I never expected to write the Great American Novel, but only wished to earn a living through writing, which I am still pursuing diligently.

The beauty of this life is the joy of following what I love, and aligning everything with this love.

By conventional standards, many would say that I am living beneath my education and employability.

However, once I determined that writing was my calling, every job I held was merely to pay my bills, so that I can write more.

How Introverts Can Live Life

I have discovered that the lucky ones in life are rewarded by finding an avocation that turns into a vocation over time.

To live life on your own terms requires that you create a lifestyle where your avocation is at the center of everything you do.

Additionally, if you want to live life on your terms by developing a business, venture, or enterprise, consider it a mere hypothesis as you gather evidence for its long-term viability.

However, it’s your choice whether you want to turn an avocation into a vocation or enjoy an avocation leisurely.

Dr. Ellen Burts-Cooper of Improve Consulting and Training Group said, “I’m convinced whatever you enjoy as a hobby or passion can be turned into your career. Some people want to keep their hobbies just that, keeping their passion separate from the way they earn a living. Others search for something more in terms of a career yet something enjoyable. So why not turn one of your passions into the way you earn a living? Most people have more than one passion, so pick one that provides the easiest transition from your avocation to your vocation. If you put in enough time and energy, you can take any idea and figure out a way to add value in order to earn income” (p. 1).

Dr. Burts-Cooper is correct in her assessment. However, the lifestyle you must embrace to pursue your aspirations isn’t discussed or emphasized often enough.

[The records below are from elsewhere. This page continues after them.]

import Summits.NavierStokesRegularity.NavierStokesRegularity.Theorems.AxisymmetricExtremalityAxisymmetricKatoGlobalStubSeregin2020TypeIILemma22EnergyClassAcrossAxis
import HarnessLib

/-!
# Seregin 2020, Lemma 2.2: the energy-class inequality across the regular axis in the CANONICAL (v3, SPLIT) `EnergyClass` text
# — L22-B, piece F2′ (cut owner ns-inputs-plan g5, A1 item 13: «F3's conclusion MUST be the v3 split text»)

Seat ns-es-p1 g3.  `energyClass_ineq_acrossAxis` (sibling `…Lemma22EnergyClassAcrossAxis`, single space–time integral of the four-term sum)
rewritten with the right-hand side as FOUR split space–time integrals, `4 * ∫ η H(Φ)|∇Θ|²` + `∫ η H(Φ)⟪U,∇Θ²⟫` + `∫ η (2/ϱ)H(Φ)∂_ϱΘ²`
+ `∫ |η′| H(Φ)Θ²` — VERBATIM the body of `EnergyClass` in the registered skeleton v3
(`Cruxes/AxisymmetricKatoGlobal/Seregin2020Lemma22ExpansionOfPositivity.lean` l.68–84; kits/A1-sig-EnergyClass-v3.md), for a given admissible
`(H, Θ, η, t₁ ≤ t)` on an `S`-free slab across the regular axis.  The four summands are integrable
(`integrable_sliceIntegrands_acrossAxis`, bounded `η`, `η′`), so `∫Σ = Σ∫`.

WHAT THIS IS NOT: not the `S`-passage (`energyClass_acrossAxis_of_classV`), not Lemma 2.2, not NS regularity.  No summit statement is proved.
[NazarovUraltseva2012 §3 (3.3), (3.9); Seregin2020 §3]
-/

-- the problem directory repeats the summit name (D-0017); core's `dupNamespace` linter fires
set_option linter.dupNamespace false

noncomputable section

open MeasureTheory Set Function Filter Topology TopologicalSpace Metric WithLp intervalIntegral
open scoped NNReal ENNReal InnerProductSpace RealInnerProductSpace

namespace Summit.NavierStokesRegularity.NavierStokesRegularity.Theorems.AxisymmetricKatoGlobal.EulerScaling

open Literature.Analysis.FluidPDE Literature.Analysis.FluidPDE.Seregin2020

/-- **The energy-class inequality across the regular axis, v3 SPLIT text** (module docstring).
[cite: NazarovUraltseva2012, §3 (3.3), (3.9), Remark 9] -/
theorem energyClass_ineq_acrossAxis_v3 {O : Set (EuclideanSpace ℝ (Fin 3))} (hO : IsOpen O) {lo hi : ℝ}
    {Φ : ℝ → EuclideanSpace ℝ (Fin 3) → ℝ} {U : ℝ → EuclideanSpace ℝ (Fin 3) → EuclideanSpace ℝ (Fin 3)}
    (hΦc : ContinuousOn (uncurry Φ) (Ioo lo hi ×ˢ O))
    (hΦg : ContinuousOn (fun z : ℝ × EuclideanSpace ℝ (Fin 3) => fderiv ℝ (Φ z.1) z.2) (Ioo lo hi ×ˢ O))
    (hΦs : ∀ z ∈ Ioo lo hi ×ˢ (O ∩ {x | cylRadius x ≠ 0}), ContDiffAt ℝ 2 (Φ z.1) z.2)
    (hΦt : ∀ z ∈ Ioo lo hi ×ˢ (O ∩ {x | cylRadius x ≠ 0}), DifferentiableAt ℝ (fun r => Φ r z.2) z.1)
    (hΦt' : ContinuousOn (fun z : ℝ × EuclideanSpace ℝ (Fin 3) => deriv (fun r => Φ r z.2) z.1)
      (Ioo lo hi ×ˢ (O ∩ {x | cylRadius x ≠ 0})))
    (hUc : ContinuousOn (uncurry U) (Ioo lo hi ×ˢ (O ∩ {x | cylRadius x ≠ 0})))
    (hUs : ∀ z ∈ Ioo lo hi ×ˢ (O ∩ {x | cylRadius x ≠ 0}), ContDiffAt ℝ 1 (U z.1) z.2)
    (hdivU : ∀ z ∈ Ioo lo hi ×ˢ (O ∩ {x | cylRadius x ≠ 0}), VectorCalculus.divergence (U z.1) z.2 = 0)
    (hU3 : (∫⁻ z in Ioo lo hi ×ˢ O, ‖U z.1 z.2‖ₑ ^ (3 : ℕ)) < ⊤)
    (hsup : ∀ z ∈ Ioo lo hi ×ˢ (O ∩ {x | cylRadius x ≠ 0}), 0 ≤ deriv (fun r => Φ r z.2) z.1 +
      fderiv ℝ (Φ z.1) z.2 (U z.1 z.2) + 2 / cylRadius z.2 * partialDeriv (eR z.2) (Φ z.1) z.2 -
      (Laplacian.laplacian (Φ z.1)) z.2)
    {k : ℝ} (hk : ∀ z ∈ Ioo lo hi ×ˢ O, cylRadius z.2 = 0 → k ≤ Φ z.1 z.2)
    {H : ℝ → ℝ} (hH : ContDiff ℝ 2 H) (hH' : ∀ v, deriv H v ≤ 0) (hH0 : ∀ v, 0 ≤ H v)
    (hH2 : ∀ v, 0 ≤ deriv (deriv H) v) (hκ : ∀ v, deriv H v ^ 2 ≤ 2 * H v * deriv (deriv H) v)
    (hHk : ∀ v, k ≤ v → H v = 0)
    {Θ : EuclideanSpace ℝ (Fin 3) → ℝ} (hΘ : ContDiff ℝ 1 Θ) (hΘc : HasCompactSupport Θ) (hΘO : tsupport Θ ⊆ O)
    {η : ℝ → ℝ} (hη : ContDiff ℝ 1 η) (hη0 : ∀ s, 0 ≤ η s)
    {t₁ t : ℝ} (h1 : lo < t₁) (h1t : t₁ ≤ t) (ht : t < hi) :
    ENNReal.ofReal (η t * ∫ x, H (Φ t x) * Θ x ^ 2) +
      ∫⁻ z in Icc t₁ t ×ˢ (univ : Set (EuclideanSpace ℝ (Fin 3))), ENNReal.ofReal
        (1 / 2 * η z.1 * (deriv (deriv H) (Φ z.1 z.2) * ‖gradient (Φ z.1) z.2‖ ^ 2 * Θ z.2 ^ 2))
    ≤ ENNReal.ofReal (η t₁ * (∫ x, H (Φ t₁ x) * Θ x ^ 2) +
        (4 * ∫ z in Icc t₁ t ×ˢ (univ : Set (EuclideanSpace ℝ (Fin 3))),
          η z.1 * (H (Φ z.1 z.2) * ‖gradient Θ z.2‖ ^ 2)) +
        (∫ z in Icc t₁ t ×ˢ (univ : Set (EuclideanSpace ℝ (Fin 3))),
          η z.1 * (H (Φ z.1 z.2) * inner ℝ (U z.1 z.2) (gradient (fun y => Θ y ^ 2) z.2))) +
        (∫ z in Icc t₁ t ×ˢ (univ : Set (EuclideanSpace ℝ (Fin 3))),
          η z.1 * (2 / cylRadius z.2 * (H (Φ z.1 z.2) * fderiv ℝ (fun y => Θ y ^ 2) z.2 (eR z.2)))) +
        (∫ z in Icc t₁ t ×ˢ (univ : Set (EuclideanSpace ℝ (Fin 3))), |deriv η z.1| * (H (Φ z.1 z.2) * Θ z.2 ^ 2))) := by
  have hmain := energyClass_ineq_acrossAxis hO hΦc hΦg hΦs hΦt hΦt' hUc hUs hdivU hU3 hsup hk hH hH' hH0 hH2 hκ hHk
    hΘ hΘc hΘO hη hη0 h1 h1t ht
  -- ### integrability of the four summands on `[t₁,t] × ℝ³`
  set μ : Measure (ℝ × EuclideanSpace ℝ (Fin 3)) := (volume.restrict (Ioc t₁ t)).prod volume with hμ
  have hmeas : (volume : Measure (ℝ × EuclideanSpace ℝ (Fin 3))).restrict
      (Icc t₁ t ×ˢ (univ : Set (EuclideanSpace ℝ (Fin 3)))) = μ :=
    restrict_Icc_prod_univ_eq_restrict_Ioc_prod t₁ t
  obtain ⟨-, -, i₃, i₄, i₅⟩ := integrable_sliceIntegrands_acrossAxis hO hΦc hΦg hUc hU3 hH hΘ hΘc hΘO h1 ht
  obtain ⟨C, hC⟩ : ∃ C, ∀ s ∈ Icc t₁ t, ‖η s‖ ≤ C ∧ ‖deriv η s‖ ≤ C := by
    obtain ⟨C₁, hC₁⟩ := isCompact_Icc.exists_bound_of_continuousOn (hη.continuous.continuousOn (s := Icc t₁ t))
    obtain ⟨C₂, hC₂⟩ := isCompact_Icc.exists_bound_of_continuousOn
      ((hη.continuous_deriv le_rfl).continuousOn (s := Icc t₁ t))
    exact ⟨max C₁ C₂, fun s hs => ⟨(hC₁ s hs).trans (le_max_left _ _), (hC₂ s hs).trans (le_max_right _ _)⟩⟩
  have hbη : ∀ᵐ z ∂μ, ‖η z.1‖ ≤ C := by
    filter_upwards [ae_fst_mem_Ioc t₁ t] with z hz using (hC z.1 (Ioc_subset_Icc_self hz)).1
  have hbη' : ∀ᵐ z ∂μ, ‖|deriv η z.1|‖ ≤ C := by
    filter_upwards [ae_fst_mem_Ioc t₁ t] with z hz
    rw [Real.norm_eq_abs, abs_abs]
    exact (hC z.1 (Ioc_subset_Icc_self hz)).2
  have mη : AEStronglyMeasurable (fun z : ℝ × EuclideanSpace ℝ (Fin 3) => η z.1) μ :=
    (hη.continuous.comp continuous_fst).aestronglyMeasurable
  have mη' : AEStronglyMeasurable (fun z : ℝ × EuclideanSpace ℝ (Fin 3) => |deriv η z.1|) μ :=
    (((hη.continuous_deriv le_rfl).comp continuous_fst).abs).aestronglyMeasurable
  have hK : IsCompact (tsupport Θ) := hΘc
  have hgΘ0' : ∀ x, x ∉ tsupport Θ → gradient Θ x = 0 := fun x hx => gradient_eq_zero_of_notMem_tsupport hx
  have iP : Integrable (fun z : ℝ × EuclideanSpace ℝ (Fin 3) => H (Φ z.1 z.2) * ‖gradient Θ z.2‖ ^ 2) μ :=
    integrable_prod_of_continuousOn_of_eq_zero hK hΘO h1 ht
      ((hH.continuous.comp_continuousOn hΦc).mul
        (((continuous_gradient_of_contDiff hΘ).norm.pow 2).comp continuous_snd).continuousOn)
      (fun z hz => by simp [hgΘ0' z.2 hz])
  have jP : Integrable (fun z => η z.1 * (H (Φ z.1 z.2) * ‖gradient Θ z.2‖ ^ 2)) μ := iP.bdd_mul mη hbη
  have j₃ : Integrable (fun z => η z.1 * (H (Φ z.1 z.2) * ⟪U z.1 z.2, gradient (fun y => Θ y ^ 2) z.2⟫)) μ :=
    i₃.bdd_mul mη hbη
  have j₄ : Integrable (fun z => η z.1 *
      (2 / cylRadius z.2 * (H (Φ z.1 z.2) * fderiv ℝ (fun y => Θ y ^ 2) z.2 (eR z.2)))) μ := i₄.bdd_mul mη hbη
  have j₅ : Integrable (fun z => |deriv η z.1| * (H (Φ z.1 z.2) * Θ z.2 ^ 2)) μ := i₅.bdd_mul mη' hbη'
  -- ### `∫Σ = Σ∫`
  have hsplit : ∫ z in Icc t₁ t ×ˢ (univ : Set (EuclideanSpace ℝ (Fin 3))),
      (4 * η z.1 * (H (Φ z.1 z.2) * ‖gradient Θ z.2‖ ^ 2) +
        η z.1 * (H (Φ z.1 z.2) * inner ℝ (U z.1 z.2) (gradient (fun y => Θ y ^ 2) z.2)) +
        η z.1 * (2 / cylRadius z.2 * (H (Φ z.1 z.2) * fderiv ℝ (fun y => Θ y ^ 2) z.2 (eR z.2))) +
        |deriv η z.1| * (H (Φ z.1 z.2) * Θ z.2 ^ 2)) =
      (4 * ∫ z in Icc t₁ t ×ˢ (univ : Set (EuclideanSpace ℝ (Fin 3))),
          η z.1 * (H (Φ z.1 z.2) * ‖gradient Θ z.2‖ ^ 2)) +
        (∫ z in Icc t₁ t ×ˢ (univ : Set (EuclideanSpace ℝ (Fin 3))),
          η z.1 * (H (Φ z.1 z.2) * inner ℝ (U z.1 z.2) (gradient (fun y => Θ y ^ 2) z.2))) +
        (∫ z in Icc t₁ t ×ˢ (univ : Set (EuclideanSpace ℝ (Fin 3))),
          η z.1 * (2 / cylRadius z.2 * (H (Φ z.1 z.2) * fderiv ℝ (fun y => Θ y ^ 2) z.2 (eR z.2)))) +
        (∫ z in Icc t₁ t ×ˢ (univ : Set (EuclideanSpace ℝ (Fin 3))), |deriv η z.1| * (H (Φ z.1 z.2) * Θ z.2 ^ 2)) := by
    rw [hmeas]
    have e4 : ∀ z : ℝ × EuclideanSpace ℝ (Fin 3), 4 * η z.1 * (H (Φ z.1 z.2) * ‖gradient Θ z.2‖ ^ 2) =
        4 * (η z.1 * (H (Φ z.1 z.2) * ‖gradient Θ z.2‖ ^ 2)) := fun z => by ring
    simp_rw [e4]
    have hA : Integrable (fun z : ℝ × EuclideanSpace ℝ (Fin 3) =>
        4 * (η z.1 * (H (Φ z.1 z.2) * ‖gradient Θ z.2‖ ^ 2))) μ := jP.const_mul 4
    have hAB : Integrable (fun z : ℝ × EuclideanSpace ℝ (Fin 3) =>
        4 * (η z.1 * (H (Φ z.1 z.2) * ‖gradient Θ z.2‖ ^ 2)) +
          η z.1 * (H (Φ z.1 z.2) * ⟪U z.1 z.2, gradient (fun y => Θ y ^ 2) z.2⟫)) μ := by
      exact hA.add j₃
    have hABC : Integrable (fun z : ℝ × EuclideanSpace ℝ (Fin 3) =>
        4 * (η z.1 * (H (Φ z.1 z.2) * ‖gradient Θ z.2‖ ^ 2)) +
          η z.1 * (H (Φ z.1 z.2) * ⟪U z.1 z.2, gradient (fun y => Θ y ^ 2) z.2⟫) +
          η z.1 * (2 / cylRadius z.2 * (H (Φ z.1 z.2) * fderiv ℝ (fun y => Θ y ^ 2) z.2 (eR z.2)))) μ := by
      exact hAB.add j₄
    rw [integral_add hABC j₅, integral_add hAB j₄, integral_add hA j₃, MeasureTheory.integral_const_mul]
  have key : η t₁ * (∫ x, H (Φ t₁ x) * Θ x ^ 2) +
        (4 * ∫ z in Icc t₁ t ×ˢ (univ : Set (EuclideanSpace ℝ (Fin 3))),
          η z.1 * (H (Φ z.1 z.2) * ‖gradient Θ z.2‖ ^ 2)) +
        (∫ z in Icc t₁ t ×ˢ (univ : Set (EuclideanSpace ℝ (Fin 3))),
          η z.1 * (H (Φ z.1 z.2) * inner ℝ (U z.1 z.2) (gradient (fun y => Θ y ^ 2) z.2))) +
        (∫ z in Icc t₁ t ×ˢ (univ : Set (EuclideanSpace ℝ (Fin 3))),
          η z.1 * (2 / cylRadius z.2 * (H (Φ z.1 z.2) * fderiv ℝ (fun y => Θ y ^ 2) z.2 (eR z.2)))) +
        (∫ z in Icc t₁ t ×ˢ (univ : Set (EuclideanSpace ℝ (Fin 3))), |deriv η z.1| * (H (Φ z.1 z.2) * Θ z.2 ^ 2)) =
      η t₁ * (∫ x, H (Φ t₁ x) * Θ x ^ 2) +
        ∫ z in Icc t₁ t ×ˢ (univ : Set (EuclideanSpace ℝ (Fin 3))),
          (4 * η z.1 * (H (Φ z.1 z.2) * ‖gradient Θ z.2‖ ^ 2) +
            η z.1 * (H (Φ z.1 z.2) * inner ℝ (U z.1 z.2) (gradient (fun y => Θ y ^ 2) z.2)) +
            η z.1 * (2 / cylRadius z.2 * (H (Φ z.1 z.2) * fderiv ℝ (fun y => Θ y ^ 2) z.2 (eR z.2))) +
            |deriv η z.1| * (H (Φ z.1 z.2) * Θ z.2 ^ 2)) := by
    rw [hsplit]; ring
  rw [key]
  exact hmain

The time it takes to turn a hobby into a career is long and arduous. The late Steve Jobs once talked about the necessity of being passionate about what you are pursuing because it takes such a long time to achieve it. He said that if you’re not passionate about it, you’ll give up on it.

So, living life on your terms starts with creating a suitable lifestyle for long-term success.

Everything starts with self-determination

Educational consultant Kendra Cherry said, “In psychology, self-determination is an important concept that refers to each person’s ability to make choices and manage their own life. This ability plays an important role in psychological health and well-being. Self-determination allows people to feel that they have control over their choices and lives. It also has an impact on motivation—people feel more motivated to take action when they feel that what they do will have an effect on the outcome” (para. 1).

Choosing to live life on your terms starts with committing to the process and the journey.

During the 1990s, finding one’s purpose was all the rage.

Books such as The Artist’s Way: A Spiritual Path to Higher Creativity by Julia Cameron and The Purpose Driven Life by Rick Warren were staples in many personal libraries that promised to help readers discover their life’s calling.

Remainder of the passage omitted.